Везу новости хуже не бывает, миронтон-миронтон-миронтэн, везу новости хуже не бывает, плачьте, рыдайте, госпожа!
Не носить Вам больше алого платья, миронтон-миронтон-миронтэн, не носить Вам больше алого платья, не носить больше вышитых шелков.
Герцог Мальборо мертв и похоронен, миронтон-миронтон-миронтэн, герцог Мальборо мертв и похоронен, он в земле похоронен чужой.
Ах, я видел, как несли его к могиле, миронтон-миронтон-миронтэн, ах, я видел, как несли его к могиле – четверо офицеров несли.
И один из них нес его доспехи, миронтон-миронтон-миронтэн, и один из них нес его доспехи, а другой – его сияющий щит.
Третий нес его праведную саблю, миронтон-миронтон-миронтэн, третий нес его праведную саблю, а четвертый не нес ничего.
У могилы, госпожа, у могилы, миронтон-миронтон-миронтэн, у его осиянной могилы посадили, госпожа, розмарин.
А на самой высокой ветке, миронтон-миронтон-миронтэн, а на самой высокой ветке сладкогласный распевал соловей.
И я видел, как душа господина, миронтон-миронтон-миронтэн, и я видел, как душа господина между лавров поднялась к небесам.
Что же после… а после погребенья, миронтон-миронтон-миронтэн, госпожа моя, после погребенья все отправились, значит, на покой.
Кто с женою в постель, кто с подругой, миронтон-миронтон-миронтэн, кто с женою в постель, кто с подругой, а уж кто одинок – тот один.
И теперь, госпожа, я умолкаю, миронтон-миронтон-миронтэн, и теперь, госпожа, я умолкаю, ибо хватит и того, что сказал {2} .
– Мама, я в Бресте.
– Ну, слава Богу.
Он даже нарочно потянул время – чтобы правдоподобнее получилось: подменив таможню в Выборге брестской и ни разу при этом – Выборгом – не проговорившись. Про собаку рассказал, овчарку. Как она их купе проигнорировала – с некоторой даже надменностью мимо прошла, на дверной пролет и не взглянула: дескать, не ради вас я здесь, а вы поезжайте, куда едете – и с дружеским, так сказать, приветом. Зато у соседнего купе в стойку стала – и ни с места. Разноязыкие таможенники, понятно, шмонать принялись… разговоры по-русски, шуточки всякие, что-то нашли, увели кого-то куда-то разбираться, вернулись все вместе, таможенники шмонали дальше.

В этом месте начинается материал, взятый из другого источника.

import Summits.Ventures.PackingBounds.ThreePointCert.S4T13Agg1

/-!
# θ_13(S^4) ≤ 81.2804°: A(5, 379/2500) ≤ 12: kernel validation of Gram block R2 (chunks 1–1 of 1)

Framing: lottery ticket; floor = certified bounds/negative ranges. Venture `PackingBounds` (cell
`pub-packcert`), three-point SDP family. Integer data of a feasible point of the Bachoc–Vallentin
semidefinite program (n = 5, s = 379/2500, degree d = 10, Bachoc–Vallentin
multiplier set = cell mode sym2), derived by `cert2lean_s2.py` (sdp gen 5 fork of cert2lean_lp.py) from the exact rational certificate
`sdp-n5-d10-s379-2500-sym2f-lpclient-v1.json` of the cell (exact verifier #1 + verifier #2 of the other seat), in the units of the kernel
checker `ThreePointCert.Check` + `CheckSym2` (soundness `card_le_of_cert3S2`); Gram factors offset-encoded for the
Kronecker-packed chunk validation `ThreePointCert.CheckKron` (emitter `emitleanS2.py` = lp gen 3 emitleanK.py). Generated file: plain
lists of integers / monomials.
-/

namespace Summit.Ventures.PackingBounds.ThreePointCert.S4T13

open Literature.Geometry.DiscreteGeometry Literature.Geometry.DiscreteGeometry.PolyCert PolyCert.SPoly

set_option maxRecDepth 100000 in
set_option maxHeartbeats 0 in
/-- Block `R2`: rows from 0 (S4T13.gR2K.z.length rows) of `zᵀ(LLᵀ)z` added to `[]` give `eR2` (kernel, Kronecker-packed chunk check). -/
theorem okR2_1 : chunkOKK S4T13.gR2K 0 S4T13.gR2K.z.length [] S4T13.eR2 = true := by
  decide +kernel

end Summit.Ventures.PackingBounds.ThreePointCert.S4T13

– Так ты в Берлине-то когда?
– Мам, я тебе не скажу когда. Во-первых, сначала Польшу надо проехать. А потом… вообще ни к чему, чтобы меня встречали, мне это в тягость, я лучше один по городу похожу – или… или у меня и так есть с кем встретиться, не надо тетю Лиду.
– Я, между прочим, хотела как лучше.
– Да понятно, что как лучше… кто бы сомневался. Но ты ж знаешь, я не люблю с сопровождающими, мне все такое мучительно. И, пожалуйста, не решай за меня, что мне надо, что нет, я сам как-нибудь, договорились? Потом, у меня немецкого языка полон рот, а тетя Лида с мужем… и с их общим инвалидным немецким – мне зачем?
– Как «инвалидным»? Они там столько лет прожили, в школу языковую оба ходили!
– Это тоже понятно, только… позвони ей, пожалуйста, и скажи, что меня приятели встретят.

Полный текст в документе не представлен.